Adds a list of URLs as vector documents to the provided vector store.
The URL's will be fetched and split into chunks of text with the provided chunk size.
"""
logger.info("Web sources to the vector store.")
all_splits = []
for url in urls:
if len(vector_store.get(where={"source": url}, limit=1)["ids"]) > 0:
logger.info(f"Skipping URL {url}, as it is already in the database.")
continue
response = requests.get(url)
html_content = response.text
soup = BeautifulSoup(html_content, "html.parser")

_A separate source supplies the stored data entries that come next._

import Literature.NumberTheory.Automorphic.EichlerEmbeddingLocalLevel
import Literature.NumberTheory.Automorphic.RamifiedPrimeIdeal
import HarnessLib

/-!
# Local optimal embedding numbers at a ramified prime: `m_p(B) = [B_p maximal] · (1 - (B/p))`
# (Vignéras LNM 800 Ch. II §1, §3; Eichler 1955 Satz 7)

Topic `NumberTheory/Automorphic`; definitions with bodies and theorems (no named fact, no
`sorry`). Fifth brick of the Brandt-module side of the Eichler–Pizer trace identity: the local
embedding numbers `m_p = localEmbeddingNumber O γ B p` of `EichlerEmbeddingLocalGlobal.lean` at a
prime `p` at which the quaternion algebra `D` is **ramified** (`ℚ_p ⊗ D` a division algebra) and the
order `O` is maximal at `p` (`O_(p) = {x : nrd x, trd x ∈ ℤ_(p)}`; every Eichler order,
`maximalAtP_inf`).

For an order `B ∋ γ` of `ℚ(γ)` with `ℤ`-basis `(1, σ₀)`, `σ₀² = t_B σ₀ - n_B`:

* `RamHyp.localEmbeddingNumber_eq` —
  `m_p(B) = 0` if `∃ k, p ∣ t_B + 2k ∧ p² ∣ k² + t_B k + n_B` (`B_p` not maximal), and otherwise
  `m_p(B) = 2 - #{k mod p : p ∣ k² + t_B k + n_B}` (`= 2` for `p` inert in `ℚ(γ)`, `= 1` for `p`
  ramified; `p` cannot split since `ℚ(γ)_p ⊆ D_p` is a field), i.e. Eichler's `1 - {B/p}`.

## Proof (Vignéras II §1 Lemme 1.4–1.5, §3)

`O_p` is the valuation ring `{w ∘ nrd ≥ 0}` of the local division algebra, so the local ideals are
`x O_(p) = {y : |nrd y|_p ≤ |nrd x|_p}` (`mem_smul_localAt_iff`), all with left order `O_(p)`
(`leftOrder_smul_localAt`) and optimal order `O_(p) ∩ ℚ(γ)`, the `p`-maximal order of `ℚ(γ)`
(`smul_localAt_mem_localIdeals_iff`). Hence `m_p(B) = 0` unless `B_(p) = O_(p) ∩ ℚ(γ)`, which in
the coordinates `(1, σ₀)` reads `¬ ∃ k, p ∣ t_B + 2k ∧ p² ∣ N(σ₀ + k)` (`inf_adjoinLattice_eq_iff`);
and then the classes modulo `ℚ(γ)ˣ` are the cosets of `|nrd ℚ(γ)ˣ|_p` in `|nrd Dˣ|_p = p^ℤ`
(a uniformiser exists, `exists_uniformiser`): one class if some `c ∈ ℚ(γ)ˣ` has `|N c|_p = p⁻¹`
(`p` ramified in `ℚ(γ)`: `p ∣ N(σ₀ + k)` for some `k`, `localEmbeddingNumber_eq_one`), two
otherwise (`localEmbeddingNumber_eq_two`). Throughout, "`nrd` integral ⇒ `trd` integral"
(Lemme 1.4, `not_dvd_den_reducedTrace_of_not_dvd_den_reducedNorm`) replaces the valuation theory.

## References

* M.-F. Vignéras, *Arithmétique des algèbres de quaternions*, LNM 800 (1980), Ch. II §1
  Lemme 1.4–1.5, §3; Ch. III §5 Thm. 5.11–Cor. 5.12 [VignerasLNM800].
* M. Eichler, *Zur Zahlentheorie der Quaternionen-Algebren*, J. reine angew. Math. 195 (1955),
  Satz 7 [Eichler1955].
* H. Hijikata, *Explicit formula of the traces of Hecke operators for `Γ₀(N)`*, J. Math. Soc.
  Japan 26 (1974), §2 [Hijikata1974].
-/

noncomputable section

open scoped Pointwise

universe u

namespace Literature.NumberTheory.Automorphic

namespace Brandt

open Literature.NumberTheory.QuadraticFields.PadicQuadratic
open scoped QuadraticAlgebra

web_splitter = HTMLSemanticPreservingSplitter(
headers_to_split_on=headers_to_split_on,
separators=["\n\n", "\n", ". ", "! ", "? "],
max_chunk_size=chunk_size,
preserve_images=True,
preserve_videos=True,
elements_to_preserve=["table", "ul", "ol", "code"],
denylist_tags=["script", "style", "head"],
custom_handlers={"code": code_handler},
)
splits = web_splitter.split_text(str(soup))
for split in splits:
split.metadata["source"] = url
split.metadata["filetype"] = "web"
all_splits.extend(splits)
if len(all_splits) == 0:
return
logger.info(f"{len(urls)} web sources split in {len(all_splits)} vector store documents")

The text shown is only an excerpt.